### Source records

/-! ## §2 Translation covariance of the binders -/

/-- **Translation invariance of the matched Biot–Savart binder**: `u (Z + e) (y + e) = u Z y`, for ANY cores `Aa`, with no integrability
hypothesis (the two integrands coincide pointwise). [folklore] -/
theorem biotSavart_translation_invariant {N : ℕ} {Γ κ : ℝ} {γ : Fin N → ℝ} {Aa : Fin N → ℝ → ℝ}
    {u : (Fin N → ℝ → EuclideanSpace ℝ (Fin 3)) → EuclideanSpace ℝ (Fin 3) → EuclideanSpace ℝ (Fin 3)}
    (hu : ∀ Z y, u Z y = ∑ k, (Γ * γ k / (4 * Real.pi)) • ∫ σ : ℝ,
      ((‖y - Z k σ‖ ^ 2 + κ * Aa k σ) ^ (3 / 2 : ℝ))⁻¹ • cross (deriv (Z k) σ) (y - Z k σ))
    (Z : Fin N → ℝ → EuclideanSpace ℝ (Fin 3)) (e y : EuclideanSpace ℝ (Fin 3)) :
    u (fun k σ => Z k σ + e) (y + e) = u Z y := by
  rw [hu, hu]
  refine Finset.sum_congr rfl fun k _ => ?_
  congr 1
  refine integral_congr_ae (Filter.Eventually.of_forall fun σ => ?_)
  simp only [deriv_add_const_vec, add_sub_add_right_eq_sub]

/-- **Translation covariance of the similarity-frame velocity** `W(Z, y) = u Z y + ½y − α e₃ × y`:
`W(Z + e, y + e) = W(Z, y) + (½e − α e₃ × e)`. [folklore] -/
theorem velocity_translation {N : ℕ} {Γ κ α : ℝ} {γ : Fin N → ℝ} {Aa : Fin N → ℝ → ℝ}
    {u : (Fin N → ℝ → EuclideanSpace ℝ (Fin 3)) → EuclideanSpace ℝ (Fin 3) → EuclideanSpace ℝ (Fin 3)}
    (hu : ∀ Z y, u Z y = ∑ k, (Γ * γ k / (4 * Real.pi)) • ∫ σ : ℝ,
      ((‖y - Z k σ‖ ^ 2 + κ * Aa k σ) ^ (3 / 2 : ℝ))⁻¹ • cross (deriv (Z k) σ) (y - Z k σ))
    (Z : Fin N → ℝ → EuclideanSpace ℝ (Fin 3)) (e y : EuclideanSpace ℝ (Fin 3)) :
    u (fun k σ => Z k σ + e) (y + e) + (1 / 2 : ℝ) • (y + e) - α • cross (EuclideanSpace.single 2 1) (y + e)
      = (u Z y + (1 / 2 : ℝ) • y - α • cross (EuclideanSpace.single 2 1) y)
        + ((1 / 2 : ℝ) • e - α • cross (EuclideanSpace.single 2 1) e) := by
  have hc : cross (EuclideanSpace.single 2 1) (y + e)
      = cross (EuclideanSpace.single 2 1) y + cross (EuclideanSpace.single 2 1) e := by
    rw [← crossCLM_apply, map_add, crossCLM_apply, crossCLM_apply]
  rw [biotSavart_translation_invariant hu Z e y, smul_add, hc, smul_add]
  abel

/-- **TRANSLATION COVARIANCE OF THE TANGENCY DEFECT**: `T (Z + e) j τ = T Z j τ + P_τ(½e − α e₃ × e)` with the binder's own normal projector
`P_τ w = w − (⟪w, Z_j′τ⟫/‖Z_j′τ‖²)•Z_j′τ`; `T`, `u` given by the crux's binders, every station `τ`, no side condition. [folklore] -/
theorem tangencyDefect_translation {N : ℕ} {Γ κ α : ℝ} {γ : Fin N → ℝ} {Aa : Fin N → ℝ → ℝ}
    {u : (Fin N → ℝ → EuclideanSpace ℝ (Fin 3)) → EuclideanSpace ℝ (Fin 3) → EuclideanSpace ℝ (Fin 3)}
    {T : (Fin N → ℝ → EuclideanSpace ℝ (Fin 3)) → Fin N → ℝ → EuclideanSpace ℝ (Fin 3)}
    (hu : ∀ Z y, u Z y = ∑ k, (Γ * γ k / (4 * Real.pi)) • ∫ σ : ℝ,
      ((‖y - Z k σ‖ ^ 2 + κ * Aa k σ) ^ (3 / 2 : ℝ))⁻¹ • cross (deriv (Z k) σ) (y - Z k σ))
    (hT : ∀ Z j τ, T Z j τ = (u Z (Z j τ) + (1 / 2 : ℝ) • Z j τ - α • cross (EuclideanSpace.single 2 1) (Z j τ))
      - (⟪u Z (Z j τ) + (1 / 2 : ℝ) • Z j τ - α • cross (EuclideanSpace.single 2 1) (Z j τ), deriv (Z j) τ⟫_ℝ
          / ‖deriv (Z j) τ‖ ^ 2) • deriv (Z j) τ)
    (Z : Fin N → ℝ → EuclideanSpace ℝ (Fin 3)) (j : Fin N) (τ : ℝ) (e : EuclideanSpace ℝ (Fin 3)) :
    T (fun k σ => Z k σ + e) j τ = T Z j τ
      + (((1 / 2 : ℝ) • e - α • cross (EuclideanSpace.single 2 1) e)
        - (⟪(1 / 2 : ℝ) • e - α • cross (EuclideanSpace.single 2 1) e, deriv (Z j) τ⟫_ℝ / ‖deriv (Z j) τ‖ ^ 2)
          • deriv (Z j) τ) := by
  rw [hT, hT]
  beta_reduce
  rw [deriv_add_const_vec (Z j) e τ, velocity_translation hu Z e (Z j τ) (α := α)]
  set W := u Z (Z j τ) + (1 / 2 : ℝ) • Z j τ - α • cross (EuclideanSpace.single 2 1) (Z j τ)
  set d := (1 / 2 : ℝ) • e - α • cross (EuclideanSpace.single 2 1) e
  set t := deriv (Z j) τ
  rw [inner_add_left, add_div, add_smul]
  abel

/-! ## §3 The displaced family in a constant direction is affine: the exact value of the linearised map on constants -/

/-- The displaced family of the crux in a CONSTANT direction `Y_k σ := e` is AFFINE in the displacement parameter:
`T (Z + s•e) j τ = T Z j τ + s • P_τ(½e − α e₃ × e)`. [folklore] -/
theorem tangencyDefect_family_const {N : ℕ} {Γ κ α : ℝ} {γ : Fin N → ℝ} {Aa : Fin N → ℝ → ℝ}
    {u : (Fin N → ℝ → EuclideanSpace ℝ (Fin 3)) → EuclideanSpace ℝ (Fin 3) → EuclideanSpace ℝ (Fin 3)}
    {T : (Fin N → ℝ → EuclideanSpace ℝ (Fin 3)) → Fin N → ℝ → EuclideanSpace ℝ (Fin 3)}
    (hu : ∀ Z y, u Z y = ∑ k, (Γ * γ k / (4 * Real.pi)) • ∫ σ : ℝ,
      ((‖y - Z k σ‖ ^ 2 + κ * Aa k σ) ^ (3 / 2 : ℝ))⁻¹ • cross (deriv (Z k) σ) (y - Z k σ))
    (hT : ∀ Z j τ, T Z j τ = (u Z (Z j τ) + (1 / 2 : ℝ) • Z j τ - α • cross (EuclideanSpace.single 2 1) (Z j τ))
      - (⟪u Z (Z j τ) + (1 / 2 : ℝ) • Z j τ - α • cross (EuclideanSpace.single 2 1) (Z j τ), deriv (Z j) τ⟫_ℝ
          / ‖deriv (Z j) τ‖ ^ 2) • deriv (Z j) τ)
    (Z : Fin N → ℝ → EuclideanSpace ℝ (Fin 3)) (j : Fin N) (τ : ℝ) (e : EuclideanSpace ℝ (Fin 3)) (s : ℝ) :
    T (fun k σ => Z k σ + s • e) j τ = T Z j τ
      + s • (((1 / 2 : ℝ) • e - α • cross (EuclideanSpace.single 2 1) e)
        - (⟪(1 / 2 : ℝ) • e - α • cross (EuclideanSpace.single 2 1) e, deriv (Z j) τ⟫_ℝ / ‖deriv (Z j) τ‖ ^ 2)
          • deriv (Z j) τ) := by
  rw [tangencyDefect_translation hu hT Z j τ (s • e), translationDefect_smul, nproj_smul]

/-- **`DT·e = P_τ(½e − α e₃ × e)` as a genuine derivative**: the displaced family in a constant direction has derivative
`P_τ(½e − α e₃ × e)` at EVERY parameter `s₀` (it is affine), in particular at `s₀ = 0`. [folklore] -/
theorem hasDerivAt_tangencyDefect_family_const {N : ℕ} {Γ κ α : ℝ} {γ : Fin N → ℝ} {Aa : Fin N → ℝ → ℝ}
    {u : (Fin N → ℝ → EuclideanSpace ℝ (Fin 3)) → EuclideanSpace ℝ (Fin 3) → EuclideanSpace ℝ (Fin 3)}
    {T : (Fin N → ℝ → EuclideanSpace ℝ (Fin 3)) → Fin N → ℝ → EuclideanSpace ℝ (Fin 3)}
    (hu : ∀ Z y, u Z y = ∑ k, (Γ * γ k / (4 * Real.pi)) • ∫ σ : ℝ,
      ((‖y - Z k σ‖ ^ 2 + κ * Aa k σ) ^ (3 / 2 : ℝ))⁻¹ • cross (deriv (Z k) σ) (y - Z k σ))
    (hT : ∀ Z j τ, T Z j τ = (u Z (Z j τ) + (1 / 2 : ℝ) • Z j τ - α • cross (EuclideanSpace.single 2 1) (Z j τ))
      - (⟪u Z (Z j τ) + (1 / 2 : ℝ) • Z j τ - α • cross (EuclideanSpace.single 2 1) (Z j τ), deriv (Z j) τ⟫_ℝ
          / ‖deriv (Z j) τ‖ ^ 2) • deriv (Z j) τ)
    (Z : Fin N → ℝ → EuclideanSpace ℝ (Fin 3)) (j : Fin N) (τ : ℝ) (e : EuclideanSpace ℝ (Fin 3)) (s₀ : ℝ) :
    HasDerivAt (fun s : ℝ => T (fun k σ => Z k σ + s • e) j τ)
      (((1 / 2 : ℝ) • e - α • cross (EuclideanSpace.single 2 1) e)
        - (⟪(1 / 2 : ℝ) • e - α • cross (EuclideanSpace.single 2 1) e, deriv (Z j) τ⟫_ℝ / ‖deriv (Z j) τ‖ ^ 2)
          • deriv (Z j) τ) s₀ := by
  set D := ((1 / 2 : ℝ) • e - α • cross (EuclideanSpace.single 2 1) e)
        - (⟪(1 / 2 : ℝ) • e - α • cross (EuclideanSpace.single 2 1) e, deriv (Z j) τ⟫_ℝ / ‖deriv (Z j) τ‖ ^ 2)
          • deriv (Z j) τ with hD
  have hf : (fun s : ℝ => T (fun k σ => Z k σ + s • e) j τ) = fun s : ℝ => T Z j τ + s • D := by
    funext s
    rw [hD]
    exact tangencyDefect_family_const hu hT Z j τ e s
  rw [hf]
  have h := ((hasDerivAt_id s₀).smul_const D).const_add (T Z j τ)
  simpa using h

######

Exercise directions: Once every line of the material holding the word "parameter" has been counted, report the total and nothing more.

Solution to the problem: 2